Explain with math why you should choose a "letter of the day" to guess on a MC test. I have often heard it said that if you are taking a multiple choice test and you have a block of problems you cant get to you should choose a random letter and fill it in for all choices.
I understand this, and it makes a lot of logical sense. After all if you choose random ones to fill in for the rest you could find yourself getting each one wrong, whereas there is likely to be at least one "c" in the section.
Still, something doesn't seem right about this logic sense tests have random answers. Personally I think that is possible that if the actual answers are chosen arbitrarily then it doesn't matter how you guess. While on some test you might get lucky and there might be a lot of c's on others there may not be any in the area you are guessing. 
I think that the designation of an answer as "A" or "B" or "C" (etc) no longer matters if the key is created randomly, and you have no context with witch to guess which one is write. Essentially on a scantron the answer choices could be "ABCD" on one line and "ADCB" on another line. Without knowing the answers you would have the same chance of getting some more right if you bubbled every "c" as if you chose every answer that was one from the right on the scantron.
Let's make the following assumptions.


*

*The test maker randomly decided the answer to every question, although some answers may come up more than others this was not purposeful.

*There is only one correct answer to each question.

*No context is given to the answers.

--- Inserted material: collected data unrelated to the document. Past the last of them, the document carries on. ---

/-- **Image of a cell under the projective map**: cut out by `1 − c⬝y > 0` and tilted forms. -/
private theorem cpt_image_proj (c : Fin n → ℚ) {ι : Type*} (M : ι → (Fin n → ℚ) × ℚ)
    (hD : ∀ x ∈ {x : Fin n → ℝ | ∀ j, 0 < (∑ k, ((M j).1 k : ℝ) * x k + ((M j).2 : ℝ))},
      0 < 1 + (∑ k, (c k : ℝ) * x k)) :
    (fun x : Fin n → ℝ => (1 + (∑ k, (c k : ℝ) * x k))⁻¹ • x) ''
        {x | ∀ j, 0 < (∑ k, ((M j).1 k : ℝ) * x k + ((M j).2 : ℝ))} =
      {y | 0 < (∑ k, ((-c) k : ℝ) * y k + ((1 : ℚ) : ℝ)) ∧
        ∀ j, 0 < (∑ k, (((M j).1 - (M j).2 • c) k : ℝ) * y k + ((M j).2 : ℝ))} := by
  ext y
  simp only [mem_image, mem_setOf_eq]
  constructor
  · rintro ⟨x, hx, rfl⟩
    have hg := inv_mul_cancel₀ (hD x hx).ne'
    have hgpos : 0 < (1 + (∑ k, (c k : ℝ) * x k))⁻¹ := inv_pos.mpr (hD x hx)
    refine ⟨by rw [cpt_aff_neg_one, cpt_one_sub_dot_smul hg]; exact hgpos, fun j => ?_⟩
    rw [cpt_aff_tilt_smul c _ _ hg]
    exact mul_pos hgpos (hx j)
  · rintro ⟨hy, hM⟩
    rw [cpt_aff_neg_one] at hy
    have hy0 : 1 - (∑ k, (c k : ℝ) * y k) ≠ 0 := hy.ne'
    have ht : (1 - (∑ k, (c k : ℝ) * y k)) * (1 + (∑ k, (c k : ℝ) * ((1 - (∑ k, (c k : ℝ) * y k))⁻¹ • y) k)) = 1 := by
      rw [cpt_dot_smul, mul_add, mul_one, ← mul_assoc, mul_inv_cancel₀ hy0, one_mul]
      ring
    have hx : ∀ j, 0 < (∑ k, ((M j).1 k : ℝ) * ((1 - (∑ k, (c k : ℝ) * y k))⁻¹ • y) k + ((M j).2 : ℝ)) := fun j => by
      have h := cpt_aff_tilt_smul c (M j).1 (M j).2 ht
      rw [smul_smul, mul_inv_cancel₀ hy0, one_smul] at h
      nlinarith [hM j, h, inv_pos.mpr hy]
    refine ⟨(1 - (∑ k, (c k : ℝ) * y k))⁻¹ • y, hx, ?_⟩
    rw [smul_smul]
    have : (1 + (∑ k, (c k : ℝ) * ((1 - (∑ k, (c k : ℝ) * y k))⁻¹ • y) k))⁻¹ = 1 - (∑ k, (c k : ℝ) * y k) := by
      rw [← mul_eq_one_iff_inv_eq₀ (hD _ hx).ne']
      linear_combination ht
    rw [this, mul_inv_cancel₀ hy0, one_smul]

/-- **The image of an orthant piece is bounded** (coordinates of absolute value `≤ 1`). -/
private theorem cpt_isBounded_image_proj (c : Fin n → ℚ) (hc : ∀ i, c i = 1 ∨ c i = -1)
    {D : Set (Fin n → ℝ)} (hD : ∀ x ∈ D, ∀ i, 0 < (c i : ℝ) * x i) :
    Bornology.IsBounded ((fun x : Fin n → ℝ => (1 + (∑ k, (c k : ℝ) * x k))⁻¹ • x) '' D) := by
  refine isBounded_iff_forall_norm_le.mpr ⟨1, ?_⟩
  rintro _ ⟨x, hx, rfl⟩
  show ‖(1 + (∑ k, (c k : ℝ) * x k))⁻¹ • x‖ ≤ 1
  rw [pi_norm_le_iff_of_nonneg zero_le_one]
  intro i
  have hs := cpt_dot_nonneg (hD x hx)
  have hpos : 0 < 1 + (∑ k, (c k : ℝ) * x k) := by linarith
  have hle : (c i : ℝ) * x i ≤ (∑ k, (c k : ℝ) * x k) :=
    Finset.single_le_sum (fun j _ => (hD x hx j).le) (Finset.mem_univ i)
  have hc1 : |(c i : ℝ)| = 1 := by rcases hc i with h | h <;> simp [h]
  have habs : |x i| = (c i : ℝ) * x i := by
    rw [← one_mul |x i|, ← hc1, ← abs_mul, abs_of_pos (hD x hx i)]
  rw [Pi.smul_apply, smul_eq_mul, Real.norm_eq_abs, abs_mul, abs_of_pos (inv_pos.mpr hpos), habs,
    inv_mul_le_iff₀ hpos]
  linarith

/-- The projective map is `ℚ`-semialgebraic where `1 + c⬝x > 0` (coordinates `Xᵢ / (1 + c⬝X)`). -/
private theorem cpt_isSemialgebraicMapOn_proj (c : Fin n → ℚ) {D : Set (Fin n → ℝ)} (hDs : IsSemialgebraic ℚ D)
    (hD : ∀ x ∈ D, 0 < 1 + (∑ k, (c k : ℝ) * x k)) :
    IsSemialgebraicMapOn ℚ D (fun x : Fin n → ℝ => (1 + (∑ k, (c k : ℝ) * x k))⁻¹ • x) :=
  IsSemialgebraicMapOn.of_forall hDs fun i =>
    (isSemialgebraicFunOn_aeval_div_aeval hDs (X i) (∑ k, C (c k) * X k + C 1 : MvPolynomial (Fin n) ℚ)
      fun x hx => by rw [cpt_aeval_aff, cpt_aff_one]; exact (hD x hx).ne').congr fun x hx => by
      show aeval x (X i) / aeval x (∑ k, C (c k) * X k + C 1 : MvPolynomial (Fin n) ℚ) = ((1 + (∑ k, (c k : ℝ) * x k))⁻¹ • x) i
      rw [aeval_X, cpt_aeval_aff, cpt_aff_one, Pi.smul_apply, smul_eq_mul, div_eq_inv_mul]

/-- **Compactification of one orthant piece** `[cell M ⊆ orthant c, p / ∏ Lⱼ^{eⱼ}]` by one change
of variables along the projective map: a representation on a BOUNDED cell, same shape. -/
private theorem cpt_compactify_piece {m m' : ℕ} (c : Fin n → ℚ) (hc : ∀ i, c i = 1 ∨ c i = -1)
    (r : KZ.IntegralRep n) (M : Fin m' → (Fin n → ℚ) × ℚ) (L : Fin m → (Fin n → ℚ) × ℚ)
    (e : Fin m → ℕ) (p : MvPolynomial (Fin n) ℚ)
    (hdom : r.domain = {x | ∀ j, 0 < (∑ k, ((M j).1 k : ℝ) * x k + ((M j).2 : ℝ))})
    (hpos : ∀ x ∈ r.domain, ∀ i, 0 < (c i : ℝ) * x i)
    (hint : EqOn r.integrand (fun x => aeval x p / ∏ j, (∑ k, ((L j).1 k : ℝ) * x k + ((L j).2 : ℝ)) ^ e j) r.domain) :
    ∃ (s : KZ.IntegralRep n) (M' : Fin (m' + 1) → (Fin n → ℚ) × ℚ)
      (L' : Fin (m + 1) → (Fin n → ℚ) × ℚ) (e' : Fin (m + 1) → ℕ) (p' : MvPolynomial (Fin n) ℚ),
      Bornology.IsBounded s.domain ∧ s.domain = {y | ∀ j, 0 < (∑ k, ((M' j).1 k : ℝ) * y k + ((M' j).2 : ℝ))} ∧
      EqOn s.integrand (fun y => aeval y p' / ∏ j, (∑ k, ((L' j).1 k : ℝ) * y k + ((L' j).2 : ℝ)) ^ e' j) s.domain ∧
      KZ.of r - KZ.of s ∈ KZ.relations := by
  obtain ⟨d, q, hq⟩ := cpt_exists_homog c p
  choose Φ' hΦ' using cpt_exists_fderiv_proj (n := n) c
  have h1 : ∀ x ∈ r.domain, 0 < 1 + (∑ k, (c k : ℝ) * x k) := fun x hx => by
    have := cpt_dot_nonneg (hpos x hx); linarith
  set E := ∑ j, e j with hE
  set N := d + (n + 1)
  set M' : Fin (m' + 1) → (Fin n → ℚ) × ℚ :=
    Fin.cons (-c, 1) fun j => ((M j).1 - (M j).2 • c, (M j).2) with hM'
  set L' : Fin (m + 1) → (Fin n → ℚ) × ℚ :=
    Fin.cons (-c, 1) fun j => ((L j).1 - (L j).2 • c, (L j).2) with hL'
  set e' : Fin (m + 1) → ℕ := Fin.cons (N - E) e with he'
  set p' : MvPolynomial (Fin n) ℚ := q * (∑ k, C ((-c) k) * X k + C 1 : MvPolynomial (Fin n) ℚ) ^ (E - N) with hp'
  set F : (Fin n → ℝ) → ℝ := fun y => aeval y p' / ∏ j, (∑ k, ((L' j).1 k : ℝ) * y k + ((L' j).2 : ℝ)) ^ e' j with hF
  have key : ∀ x ∈ r.domain,
      r.integrand x = F ((1 + (∑ k, (c k : ℝ) * x k))⁻¹ • x) * ((1 + (∑ k, (c k : ℝ) * x k))⁻¹) ^ (n + 1) := by
    intro x hx
    obtain ⟨g, hgdef⟩ : ∃ g, (1 + (∑ k, (c k : ℝ) * x k))⁻¹ = g := ⟨_, rfl⟩
    have hg : g * (1 + (∑ k, (c k : ℝ) * x k)) = 1 := by rw [← hgdef]; exact inv_mul_cancel₀ (h1 x hx).ne'
    have hg0 : g ≠ 0 := by rw [← hgdef]; exact (inv_pos.mpr (h1 x hx)).ne'
    have hN : d + (E - N) + (n + 1) = (N - E) + E := by omega
    rw [hint hx, hF]
    simp only [hL', he', hp', Fin.prod_univ_succ, Fin.cons_zero, Fin.cons_succ, map_mul, map_pow,
      cpt_aeval_aff, hgdef]
    rw [hq x _ hg, cpt_aff_neg_one, cpt_one_sub_dot_smul hg]
    simp only [cpt_aff_tilt_smul c _ _ hg, mul_pow, Finset.prod_mul_distrib, Finset.prod_pow_eq_pow_sum]
    rw [div_mul_eq_mul_div, ← hE,
      show g ^ d * aeval x p * g ^ (E - N) * g ^ (n + 1) = g ^ ((N - E) + E) * aeval x p by
        rw [← hN]; ring,
      show g ^ (N - E) * (g ^ E * ∏ j, (∑ k, ((L j).1 k : ℝ) * x k + ((L j).2 : ℝ)) ^ e j) =
        g ^ ((N - E) + E) * ∏ j, (∑ k, ((L j).1 k : ℝ) * x k + ((L j).2 : ℝ)) ^ e j by ring]
    exact (mul_div_mul_left _ _ (pow_ne_zero _ hg0)).symm
  have hmeas : MeasurableSet r.domain := KZ.IntegralRep.measurableSet_domain_holds r
  have hderiv : ∀ x ∈ r.domain, HasFDerivWithinAt (fun y : Fin n → ℝ => (1 + (∑ k, (c k : ℝ) * y k))⁻¹ • y)
      (Φ' x) r.domain x := fun x hx => (hΦ' x (h1 x hx).ne').1.hasFDerivWithinAt
  have hinj := cpt_injOn_proj c h1
  have hdet : ∀ x ∈ r.domain, |(Φ' x).det| = ((1 + (∑ k, (c k : ℝ) * x k))⁻¹) ^ (n + 1) := fun x hx => by
    rw [(hΦ' x (h1 x hx).ne').2, abs_of_pos (pow_pos (inv_pos.mpr (h1 x hx)) _)]
  have himg : (fun x : Fin n → ℝ => (1 + (∑ k, (c k : ℝ) * x k))⁻¹ • x) '' r.domain =
      {y | ∀ j, 0 < (∑ k, ((M' j).1 k : ℝ) * y k + ((M' j).2 : ℝ))} := by
    rw [hdom, cpt_image_proj c M (hdom ▸ h1)]
    ext y
    simp only [mem_setOf_eq, hM', Fin.forall_fin_succ, Fin.cons_zero, Fin.cons_succ]
  have hSd : IsSemialgebraic ℚ {y : Fin n → ℝ | ∀ j, 0 < (∑ k, ((M' j).1 k : ℝ) * y k + ((M' j).2 : ℝ))} :=
    cpt_isSemialgebraic_cell M'
  have hSf : IsSemialgebraicFunOn ℚ {y : Fin n → ℝ | ∀ j, 0 < (∑ k, ((M' j).1 k : ℝ) * y k + ((M' j).2 : ℝ))} F :=
    (cpt_isSemialgebraicFunOn_aeval_div hSd p' (∏ j, (∑ k, C ((L' j).1 k) * X k + C (L' j).2 : MvPolynomial (Fin n) ℚ) ^ e' j)).congr
      fun y _ => by simp only [hF, map_prod, map_pow, cpt_aeval_aff]
  have hFi : IntegrableOn F {y | ∀ j, 0 < (∑ k, ((M' j).1 k : ℝ) * y k + ((M' j).2 : ℝ))} := by
    rw [← himg, integrableOn_image_iff_integrableOn_abs_det_fderiv_smul volume hmeas hderiv hinj]
    refine r.integrableOn.congr_fun (fun x hx => ?_) hmeas
    rw [smul_eq_mul, hdet x hx, key x hx, mul_comm]
  set s : KZ.IntegralRep n := ⟨_, F, hSd, hSf, hFi⟩
  refine ⟨s, M', L', e', p', ?_, rfl, fun y _ => rfl, ?_⟩
  · show Bornology.IsBounded {y : Fin n → ℝ | ∀ j, 0 < (∑ k, ((M' j).1 k : ℝ) * y k + ((M' j).2 : ℝ))}
    rw [← himg]
    exact cpt_isBounded_image_proj c hc hpos
  · exact KZ.changeOfVariablesRel_subset_relations ⟨n, r, s, _, Φ',
      cpt_isSemialgebraicMapOn_proj c r.isSemialgebraic_domain h1, hderiv, hinj, himg.symm,
      fun x hx => by rw [hdet x hx]; exact key x hx, rfl⟩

You have no way of eliminating incorrect ones, or figuring out which one is most likely.

*You are not guessing on all of the answers, only a few. However in your guessing you are not taking into consideration how many of each answer choice have come up before.

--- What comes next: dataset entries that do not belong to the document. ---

/-- **THE FRAME OF THE FRAMED CHILD** `C₁ = step p univ κ 0 S₂`, `κ ∈ {λ, μ}` (module docstring §2): from `S₂`'s ledger `r = λ + μ`,
`x^r ∣ F`, order `d + 2`, straight residual cone and exact ledger, and `C₁`'s order `d + 2` and `e_G = 3`: `C₁.r = λ + μ`, `x^r ∣ C₁.F`, the
exact ledger, a straight residual cone `a′·x_f^d` (`a′ ≠ 0`) and support-straightness of `C₁`. [OURS · bookkeeping over res-dim4-typ-1 g6's
`translated_child_frame_prime`] [cite: Hauser2010, §§F–G] -/
theorem framed_child_frame_prime (p : ℕ) [hp : Fact p.Prime] [CharP K p] {d : ℕ} (hdp : d + 1 = p) (hd2 : 2 ≤ d) {κ : Fin 4}
    (hκ : κ = la ∨ κ = mu) {S₂ : State K} (hrS : S₂.r = Finsupp.single la 1 + Finsupp.single mu 1)
    (hdivS : ∀ e ∈ S₂.F.support, S₂.r ≤ e) (hoS : ordZero S₂.F = ((d + 2 : ℕ) : ℕ∞)) {a : K}
    (hresS : resForm S₂ = C a * X f ^ d) (hledS : ∀ e ∈ S₂.F.support, e f ≤ d - 1 → 2 ≤ e la ∧ 2 ≤ e mu)
    (hoC : ordZero (CentreBlowup.step p Finset.univ κ 0 S₂).F = ((d + 2 : ℕ) : ℕ∞))
    (he3C : Module.finrank K (resVertex (CentreBlowup.step p Finset.univ κ 0 S₂)) = 3) :
    (CentreBlowup.step p Finset.univ κ 0 S₂).r = Finsupp.single la 1 + Finsupp.single mu 1 ∧
      (∀ e ∈ (CentreBlowup.step p Finset.univ κ 0 S₂).F.support, (CentreBlowup.step p Finset.univ κ 0 S₂).r ≤ e) ∧
      (∀ e ∈ (CentreBlowup.step p Finset.univ κ 0 S₂).F.support, e f ≤ d - 1 → 2 ≤ e la ∧ 2 ≤ e mu) ∧
      (∃ a' : K, a' ≠ 0 ∧ resForm (CentreBlowup.step p Finset.univ κ 0 S₂) = C a' * X f ^ d) ∧
      (∀ e ∈ (CentreBlowup.step p Finset.univ κ 0 S₂).F.support, e.degree = d + 2 →
        e = Finsupp.single la 1 + Finsupp.single mu 1 + Finsupp.single u 0 + Finsupp.single f d) := by
  have hstraightS := support_straight_of_resForm hlm hlu hlf hmu hmf huf hrS hdivS hoS hresS
  have h0 : Function.update (0 : Fin 4 → K) u 0 = 0 := Function.update_eq_self u (0 : Fin 4 → K)
  have hcone : (Finsupp.single la 1 + Finsupp.single mu 1 + Finsupp.single u 0 + Finsupp.single f d : Fin 4 →₀ ℕ) =
      Finsupp.single mu 1 + Finsupp.single la 1 + Finsupp.single u 0 + Finsupp.single f d := (cone_comm la mu u f d).symm
  rcases hκ with h | h <;> rw [h] at hoC he3C ⊢
  · have H := translated_child_frame_prime hlm hlu hlf hmu hmf huf p hdp hd2 hrS hdivS hoS hstraightS hledS (0 : K)
      (by rw [h0]; exact hoC) (by rw [h0]; exact he3C)
    rw [h0] at H
    exact H
  · have hrS' : S₂.r = Finsupp.single mu 1 + Finsupp.single la 1 := by rw [hrS, add_comm]
    have hstraightS' : ∀ e ∈ S₂.F.support, e.degree = d + 2 →
        e = Finsupp.single mu 1 + Finsupp.single la 1 + Finsupp.single u 0 + Finsupp.single f d := fun e he hd =>
      (hstraightS e he hd).trans hcone
    have hledS' : ∀ e ∈ S₂.F.support, e f ≤ d - 1 → 2 ≤ e mu ∧ 2 ≤ e la := fun e he hef => (hledS e he hef).symm
    have H := translated_child_frame_prime hlm.symm hmu hmf hlu hlf huf p hdp hd2 hrS' hdivS hoS hstraightS' hledS' (0 : K)
      (by rw [h0]; exact hoC) (by rw [h0]; exact he3C)
    rw [h0] at H
    obtain ⟨hr', hdiv', hled', hres', hstr'⟩ := H
    exact ⟨by rw [hr', add_comm], hdiv', fun e he hef => (hled' e he hef).symm, hres',
      fun e he hd => (hstr' e he hd).trans hcone.symm⟩

end Letters

/-! ## 3. A finite pigeonhole in the precision -/

omit [DecidableEq K] in
/-- **FINITE PIGEONHOLE, COFINAL FORM** (module docstring §3): if for cofinally many `M` some `x` of a finite type satisfies `P M x`, then one
`x` does so for cofinally many `M`. [folklore] -/
theorem exists_forall_frequently_of_finite {α : Type*} [Finite α] {P : ℕ → α → Prop}
    (h : ∀ M₀ : ℕ, ∃ M, M₀ ≤ M ∧ ∃ x, P M x) : ∃ x, ∀ M₀ : ℕ, ∃ M, M₀ ≤ M ∧ P M x := by
  classical
  by_contra hne
  push Not at hne
  choose M₀ hM₀ using hne
  haveI := Fintype.ofFinite α
  obtain ⟨M, hM, x, hx⟩ := h (Finset.univ.sup M₀)
  exact hM₀ x M ((Finset.le_sup (f := M₀) (Finset.mem_univ x)).trans hM) hx

end ResCone

end Summit.ResolutionOfSingularities.ResolutionOfSingularities.Theorems.PIDim4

And we have the two strategies:


*

*Choose a letter, and stick with it for every answer you don't know.

*Choose answers randomly if you don't know.


Which strategy is the better one, or are they both equal? Does one get better then the other if you are guessing for a larger percentage of the test?
If you can prove this with math or a mathematical/probability theorem that would be preferable.
 A: This depends on the test-maker's method of assigning letters to correct answers:
Consider first a test-maker that assigns letters to correct answers randomly with uniform probability (e.g. abcd each has 25% chance of being correct answer for each question, and these odds are independent of the correct choices for other questions).
In this case, randomly picking answers with uniform probability is no different than picking a 'letter of the day'. With either strategy your expectation and variance will be the same (25% chance, could get anywhere from 0% to 100%). This is because the letter choices are independent and have uniform probabilities.
Now consider instead a test-maker who (in say a 20 question test), chooses 5 copies of each letter and assigns them randomly to the 20 questions (so each letter appears 5 times in the answers, but which letter is correct for a given question is still 25% any of a, b, c, or d. In this case, the 'letter of the day' strategy is better, moreso, the more problems you our guessing on. At the extreme case, if you were guessing on every question, then you would guarantee yourself a score of 25% (!) (no variance at all)
The key thing that makes it so you can't do better (or worse guessing) than random guesses is that the probabilities are uniform and independent. Meaning that each letter has the same chance of being the correct answer to the question and the correct answers to other question do not influence the conditional probabilities of what the correct answer to the question being considered are (this is what independence means in this context).
A: Both methods are equal. One of your assumptions is that the answer to each question is slected randomly and independantly from the answers to the others. Hence, what you choose on question $33$ only affects the outcome on question $33$. Since every choice is equally likely in question $33$ it doesn't matter what you choose.
The argument that at least one answer must be $c$ can be applied to any sequence of selections, if there are say, $20$ questions the odds you get all of them wrong when answering randomly is $(\frac{3}{4})^{20}$ which is less than one in a hundred.